RECORDS FOR THE EXERCISE below:

/-
Copyright: the b2b-balaban cell (near-miss cell 7), T⁴-continuum fan-out; row NE7b ROUND-2 swarm, seat
t4-ne7b-formalise-leaf-05 gen 10 (row S12o «CONCAVE ENTROPY REPAIR» of `t4/b2b-balaban-t4-ne7b-p1/LEAVES-NE7b.md`, part
(ii) «THE WIRING», file 1∕4; owner's ruling R-OWNER-23-15 and division of labour, journal l.17861 ∕ l.17953; CLAIM
l.17968).  Released under the licence of the surrounding project.
-/
import Summits.QuantumFields.BalabanUV.T4Continuum.Support.HistoryJoinsEnd
import Summits.QuantumFields.BalabanUV.T4Continuum.Support.HistoryJoinsEntropyBudgetPivot

/-!
# History joins, part 8′: the END IN THE CONSUMER'S SHAPE OVER THE PIVOT BUDGET — `(1 + log κM)` for `(2 + κM)`
# (row S12o part (ii), file 1∕4)

Summits-side support leaf of the T⁴-continuum cell (rung (B)+1 on a FINITE torus only; NOT infinite volume, NOT the
mass gap, NOT the Clay statement; NOT a proof of the spine estimate NE7b).  Row NE7b, route «COUNT»; smallness-census
rows S12n ∕ S12o.  SIBLING of part 8 (`HistoryJoinsEnd`, leaf-05 gen 2) and of its slack form
(`HistoryJoinsSupEnd.card_S_le_exp_pow_slack`, leaf-02 gen 4): the SAME binders, the SAME displayed laws and class-linear
inputs, ONE input more (`1 ≤ κM`) and ONE budget changed — part 7′'s PIVOT budget (`HistoryJoinsEntropyBudgetPivot`,
leaf-09 g9, row S12o (i-b): `card_S_le_budgetP`, `budgetP_le_of_linear`, over leaf-10 g12's `HistoryJoinsBudgetPivot`,
row S12o (i)) at the pivot `W := κM` in place of part 7's `budgetE`.  [folklore] real arithmetic over the lineage's own
carrier; nothing is quoted from print, nothing printed is asserted, no `[cite:]` tag, no `Prop` fact, no definition, no
constant of print; no landed file is edited; no END of record ∕ exit ∕ socket ∕ `HistoryConstants*` file is touched (c3).

WHY (finding F-leaf10g12-1, census of record `HOME/b2b-balaban-t4-ne7b-formalise-leaf-10/g12/CENSUS-THETA-S12n.md`,
R-OWNER-23-15 (1)).  Part 8's exponent `(2 + κM + κρ + κE)·F` carries the class-linear MASS constant `κM` itself because
part 7 linearises `n·log(Q∕n) ≤ Q − n` pointwise.  Part 7′ telescopes the concave form `K·log Z − log K! ≤ K·log W + Z∕W`
instead; with `mrg ≤ F` (part 8's `mrg_le_bsum`), `MS ≤ κM·F` and the pivot `W := κM ≥ 1` the mass exponent is
`(1 + log κM)·F`.  This file is the END-level consumer of that step; the radius-side repair (`κρ`, row S12o (i-c),
leaf-10 g12's `HistoryJoinsPlacedOmega`) enters only through the UNCHANGED abstract input `hMρP : MρP ≤ exp(κρ·F)` and is
wired in file 2∕4 (`HistoryJoinsPlacedEndConcave`).

WHAT.
* **`card_S_le_exp_pow_slack'`** — the slack END over the pivot budget: under part 8's displayed zone laws `hcard` ∕
  `hloc` ∕ `hNZ` ∕ `hNZle` and the inputs `MS ≤ κM·F` (`1 ≤ κM`), `MρP ≤ exp(κρ·F)`, `ENT ≤ κE·F + μE·partnerAges + Ξ`:
  `#S G z ≤ exp((1 + log κM + κρ + κE)·F + Ξ) · (Λ·e^{μE})^{partnerAges st G}`;
* **`card_S_le_exp_pow'`** — the same without slack (`Ξ = 0`), part 8's statement shape with the new exponent;
* `exponent'_le_exponent` — the new exponent never exceeds part 8's (`1 + log κ ≤ κ` for `κ ≥ 1`; bookkeeping, so that
  every consumer of part 8 may switch without loss);
* §3 sanity (`norm_num` ∕ decided instances; numerals here only, nothing of print).

HONEST SCOPE.  A sharper bookkeeping END for OUR count; the displayed hypotheses are exactly part 8's plus `1 ≤ κM`;
which END the instance ∕ apex files quote is decided downstream (files 2–4 of part (ii), then leaf-08 g11's part (iii));
the headline's Prop (`ContinuumYM4Torus D`, p224237) is unchanged by any of this — only the size of an ∃-bound coupling
threshold moves.  NE7b NOT proved; spine 0∕9.  HONEST DEPENDENCY (cell): continuum YM on T⁴ ⇐ BetaPertH ∧ nine spine
estimates (0/9 proved); BetaPertH ⇐ (D1) ∧ (D4) ∧ CAP+tail; G-an2-4 gates asym, D1 and NE2/3/4.  This file changes
none of it.
-/

open Finset
open Literature.MathematicalPhysics.QuantumFieldTheory.Balaban1983to89
open T4PersistenceDictionary T4PartnerMultiplicity T4BranchingRecordsGas
open Summit.QuantumFields.BalabanUV.T4Continuum.HistoryJoins
open Summit.QuantumFields.BalabanUV.T4Continuum.HistoryJoinsAdm
open Summit.QuantumFields.BalabanUV.T4Continuum.HistoryJoinsCount
open Summit.QuantumFields.BalabanUV.T4Continuum.HistoryJoinsTotal
open Summit.QuantumFields.BalabanUV.T4Continuum.HistoryJoinsBudget
open Summit.QuantumFields.BalabanUV.T4Continuum.HistoryJoinsEntropyBudget
open Summit.QuantumFields.BalabanUV.T4Continuum.HistoryJoinsEntropyBudgetPivot
open Summit.QuantumFields.BalabanUV.T4Continuum.HistoryJoinsEnd

namespace Summit.QuantumFields.BalabanUV.T4Continuum.HistoryJoinsEndConcave

noncomputable section

open scoped Classical

/-! ## §1 The exponent comparison -/

/-- `1 + log κ ≤ κ` for `κ ≥ 1` (`log x ≤ x − 1`). [folklore] -/
theorem one_add_log_le {κ : ℝ} (hκ : 1 ≤ κ) : 1 + Real.log κ ≤ κ := by
  have := Real.log_le_sub_one_of_pos (zero_lt_one.trans_le hκ)
  linarith

/-- **THE NEW EXPONENT NEVER EXCEEDS PART 8's**: `(1 + log κM + κρ + κE)·F ≤ (2 + κM + κρ + κE)·F` for `κM ≥ 1`, `F ≥ 0`.
[folklore] -/
theorem exponent'_le_exponent {κM κρ κE F : ℝ} (hκ : 1 ≤ κM) (hF : 0 ≤ F) :
    (1 + Real.log κM + κρ + κE) * F ≤ (2 + κM + κρ + κE) * F :=
  mul_le_mul_of_nonneg_right (by linarith [one_add_log_le hκ]) hF

/-! ## §2 The END in the consumer's shape over the pivot budget -/

section End

variable {ε γ β R : Type*} [DecidableEq β] [LinearOrder R] [Fintype γ] {D : ℕ}
  (st : ε → ℕ) (M : ℕ → Gen ε → ℕ) (ext : ℕ → Gen ε → ℝ) (NZ : ℝ → ℕ → ℕ → ℕ) (Mρ : ℝ → ℝ)

/-- **ROW S12o (ii) — THE END WITH AN ENTROPY SLACK OVER THE PIVOT BUDGET.**  For every shape tree `G` and root cell
`z`, with `F := Σ_births (fat + 1)`: under part 8's displayed zone laws (cardinality `hcard`, root locality `hloc`,
one-block root count `hNZ` with fibre `hNZle : NZ ≤ Mρ·Λ^{t+1−s}`) and the class-linear inputs `MS ≤ κM·F` with `1 ≤ κM`,
`MρP ≤ exp(κρ·F)`, `ENT ≤ κE·F + μE·partnerAges + Ξ`,
`#S G z ≤ exp((1 + log κM + κρ + κE)·F + Ξ)·(Λ·e^{μE})^{partnerAges st G}`
— the binders of `HistoryJoinsSupEnd.card_S_le_exp_pow_slack` VERBATIM plus `hκM`, the exponent's `2 + κM` replaced by
`1 + log κM` (part 7′'s `card_S_le_budgetP` at the pivot `κM`, `budgetP_le_of_linear`). [folklore] -/
theorem card_S_le_exp_pow_slack'
    (zone : ℕ → Gen ε → (Addr D → γ) → Finset β) (ρ : (Addr D → γ) → R) (c₀ : γ)
    (near : β → ℕ → γ → ℕ → ℝ → Prop)
    (hcard : ∀ (t : ℕ) (Z : Gen ε) (p : Addr D → γ), p ∈ Sany zone ρ c₀ st Z → (zone t Z p).card ≤ M t Z)
    (hloc : ∀ (t : ℕ) (Z : Gen ε) (p : Addr D → γ) (u : β), p ∈ Sany zone ρ c₀ st Z → u ∈ zone t Z p →
      near u t (evalA c₀ p (rootAddr Z)) Z.rootStep (ext t Z))
    (hNZ : ∀ (u : β) (t s : ℕ) (r : ℝ), (univ.filter fun y : γ => near u t y s r).card ≤ NZ r t s)
    {Λ : ℝ} (hΛ : 0 ≤ Λ) (hMρ0 : ∀ r, 0 ≤ Mρ r) (hNZle : ∀ (r : ℝ) (t s : ℕ), (NZ r t s : ℝ) ≤ Mρ r * Λ ^ (t + 1 - s))
    (fat : ε → ℕ) (G : Gen ε) {κM κρ κE μE Ξ : ℝ} (hκM : 1 ≤ κM)
    (hMS : MS st M G ≤ κM * bsum (fun b => (fat b : ℝ) + 1) G)
    (hMρP : MρP st ext Mρ G ≤ Real.exp (κρ * bsum (fun b => (fat b : ℝ) + 1) G))
    (hENT : ENT st G ≤ κE * bsum (fun b => (fat b : ℝ) + 1) G + μE * partnerAges st G + Ξ) (z : γ) :
    ((S zone ρ c₀ st G z).card : ℝ) ≤
      Real.exp ((1 + Real.log κM + κρ + κE) * bsum (fun b => (fat b : ℝ) + 1) G + Ξ) *
        (Λ * Real.exp μE) ^ partnerAges st G := by
  set F := bsum (fun b => (fat b : ℝ) + 1) G
  set pa := partnerAges st G
  have hκ0 : 0 < κM := zero_lt_one.trans_le hκM
  have h0 := card_S_le_budgetP st M ext NZ zone ρ c₀ near hcard hloc hNZ hκ0 G z
  have hmrg : mrg st G ≤ F := by linarith [mrg_le_bsum st fat G]
  have h1 := budgetP_le_of_linear st M ext NZ hκM G hmrg hMS
  have hNZP := NZP_le_pow st ext NZ Mρ hΛ hMρ0 hNZle G
  have hexp : Real.exp ((Real.log κM + 1) * F + ENT st G) ≤
      Real.exp ((1 + Real.log κM + κE) * F + μE * pa + Ξ) := by
    refine Real.exp_le_exp.2 ?_
    nlinarith [hENT]
  calc ((S zone ρ c₀ st G z).card : ℝ) ≤ budgetP st M ext NZ κM G := h0
    _ ≤ Real.exp ((Real.log κM + 1) * F + ENT st G) * NZP st ext NZ G := h1
    _ ≤ Real.exp ((1 + Real.log κM + κE) * F + μE * pa + Ξ) * (MρP st ext Mρ G * Λ ^ pa) :=
        mul_le_mul hexp hNZP (NZP_nonneg st ext NZ G) (Real.exp_pos _).le
    _ ≤ Real.exp ((1 + Real.log κM + κE) * F + μE * pa + Ξ) * (Real.exp (κρ * F) * Λ ^ pa) :=
        mul_le_mul_of_nonneg_left (mul_le_mul_of_nonneg_right hMρP (pow_nonneg hΛ _)) (Real.exp_pos _).le
    _ = Real.exp ((1 + Real.log κM + κρ + κE) * F + Ξ) * (Λ * Real.exp μE) ^ pa := by
        rw [mul_pow, ← Real.exp_nat_mul, ← mul_assoc, ← Real.exp_add, mul_comm (Λ ^ pa), ← mul_assoc,
          ← Real.exp_add]
        congr 2
        ring

/-- **ROW S12o (ii) — THE END IN THE CONSUMER'S SHAPE OVER THE PIVOT BUDGET** (no slack): part 8's
`HistoryJoinsEnd.card_S_le_exp_pow` with the binder `hκM : 1 ≤ κM` added and the exponent
`(1 + log κM + κρ + κE)·F` in place of `(2 + κM + κρ + κE)·F`. [folklore] -/
theorem card_S_le_exp_pow'
    (zone : ℕ → Gen ε → (Addr D → γ) → Finset β) (ρ : (Addr D → γ) → R) (c₀ : γ)
    (near : β → ℕ → γ → ℕ → ℝ → Prop)
    (hcard : ∀ (t : ℕ) (Z : Gen ε) (p : Addr D → γ), p ∈ Sany zone ρ c₀ st Z → (zone t Z p).card ≤ M t Z)
    (hloc : ∀ (t : ℕ) (Z : Gen ε) (p : Addr D → γ) (u : β), p ∈ Sany zone ρ c₀ st Z → u ∈ zone t Z p →
      near u t (evalA c₀ p (rootAddr Z)) Z.rootStep (ext t Z))
    (hNZ : ∀ (u : β) (t s : ℕ) (r : ℝ), (univ.filter fun y : γ => near u t y s r).card ≤ NZ r t s)
    {Λ : ℝ} (hΛ : 0 ≤ Λ) (hMρ0 : ∀ r, 0 ≤ Mρ r) (hNZle : ∀ (r : ℝ) (t s : ℕ), (NZ r t s : ℝ) ≤ Mρ r * Λ ^ (t + 1 - s))
    (fat : ε → ℕ) (G : Gen ε) {κM κρ κE μE : ℝ} (hκM : 1 ≤ κM)
    (hMS : MS st M G ≤ κM * bsum (fun b => (fat b : ℝ) + 1) G)
    (hMρP : MρP st ext Mρ G ≤ Real.exp (κρ * bsum (fun b => (fat b : ℝ) + 1) G))
    (hENT : ENT st G ≤ κE * bsum (fun b => (fat b : ℝ) + 1) G + μE * partnerAges st G) (z : γ) :
    ((S zone ρ c₀ st G z).card : ℝ) ≤
      Real.exp ((1 + Real.log κM + κρ + κE) * bsum (fun b => (fat b : ℝ) + 1) G) *
        (Λ * Real.exp μE) ^ partnerAges st G := by
  have h := card_S_le_exp_pow_slack' st M ext NZ Mρ zone ρ c₀ near hcard hloc hNZ hΛ hMρ0 hNZle fat G (Ξ := 0) hκM
    hMS hMρP (by rw [add_zero]; exact hENT) z
  rwa [add_zero] at h

/-- **NO LOSS AGAINST PART 8**: under the same inputs the new bound implies part 8's slack bound (so consumers may switch
freely). [folklore] -/
theorem card_S_le_exp_pow_slack_of_slack'
    (zone : ℕ → Gen ε → (Addr D → γ) → Finset β) (ρ : (Addr D → γ) → R) (c₀ : γ) (G : Gen ε) (fat : ε → ℕ)
    {κM κρ κE μE Ξ Λ : ℝ} (hκM : 1 ≤ κM) (hΛ : 0 ≤ Λ) (z : γ)
    (h : ((S zone ρ c₀ st G z).card : ℝ) ≤
      Real.exp ((1 + Real.log κM + κρ + κE) * bsum (fun b => (fat b : ℝ) + 1) G + Ξ) *
        (Λ * Real.exp μE) ^ partnerAges st G) :
    ((S zone ρ c₀ st G z).card : ℝ) ≤
      Real.exp ((2 + κM + κρ + κE) * bsum (fun b => (fat b : ℝ) + 1) G + Ξ) *
        (Λ * Real.exp μE) ^ partnerAges st G := by
  refine h.trans (mul_le_mul_of_nonneg_right (Real.exp_le_exp.2 ?_) (pow_nonneg (mul_nonneg hΛ (Real.exp_pos _).le) _))
  have hF : 0 ≤ bsum (fun b => (fat b : ℝ) + 1) G := bsum_nonneg (fun b => by positivity) G
  linarith [exponent'_le_exponent (κρ := κρ) (κE := κE) hκM hF]

end End

/-! ## §3 Sanity (numerals here only; nothing of print) -/

namespace Sanity

/-- the exponent comparison at `κM = exp 56`: slope `57 + κρ + κE` against part 8's `2 + exp 56 + κρ + κE`. -/
example {κρ κE F : ℝ} : (1 + Real.log (Real.exp 56) + κρ + κE) * F = (57 + κρ + κE) * F := by
  rw [Real.log_exp]; ring

/-- … and the comparison lemma at a small pivot `κM = 1`: `1 + log 1 = 1 ≤ 2 + 1`. -/
example : (1 : ℝ) + Real.log 1 ≤ 1 := by rw [Real.log_one, add_zero]

/-- the comparison is an instance of `exponent'_le_exponent` (checked through the lemma, not numerically) -/
example {F : ℝ} (hF : 0 ≤ F) : (1 + Real.log 3 + 5 + 7) * F ≤ (2 + 3 + 5 + 7) * F :=
  exponent'_le_exponent (by norm_num) hF

end Sanity

end

end Summit.QuantumFields.BalabanUV.T4Continuum.HistoryJoinsEndConcave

End of RECORDS FOR THE EXERCISE.

ACTION ITEM: Transcribe, exactly as written, all lines of the entries above from the first to the one containing "# (row S12o part (ii), file 1∕4)", and no more.

ANSWER FOR THE TASK:
/-
Copyright: the b2b-balaban cell (near-miss cell 7), T⁴-continuum fan-out; row NE7b ROUND-2 swarm, seat
t4-ne7b-formalise-leaf-05 gen 10 (row S12o «CONCAVE ENTROPY REPAIR» of `t4/b2b-balaban-t4-ne7b-p1/LEAVES-NE7b.md`, part
(ii) «THE WIRING», file 1∕4; owner's ruling R-OWNER-23-15 and division of labour, journal l.17861 ∕ l.17953; CLAIM
l.17968).  Released under the licence of the surrounding project.
-/
import Summits.QuantumFields.BalabanUV.T4Continuum.Support.HistoryJoinsEnd
import Summits.QuantumFields.BalabanUV.T4Continuum.Support.HistoryJoinsEntropyBudgetPivot

/-!
# History joins, part 8′: the END IN THE CONSUMER'S SHAPE OVER THE PIVOT BUDGET — `(1 + log κM)` for `(2 + κM)`
# (row S12o part (ii), file 1∕4)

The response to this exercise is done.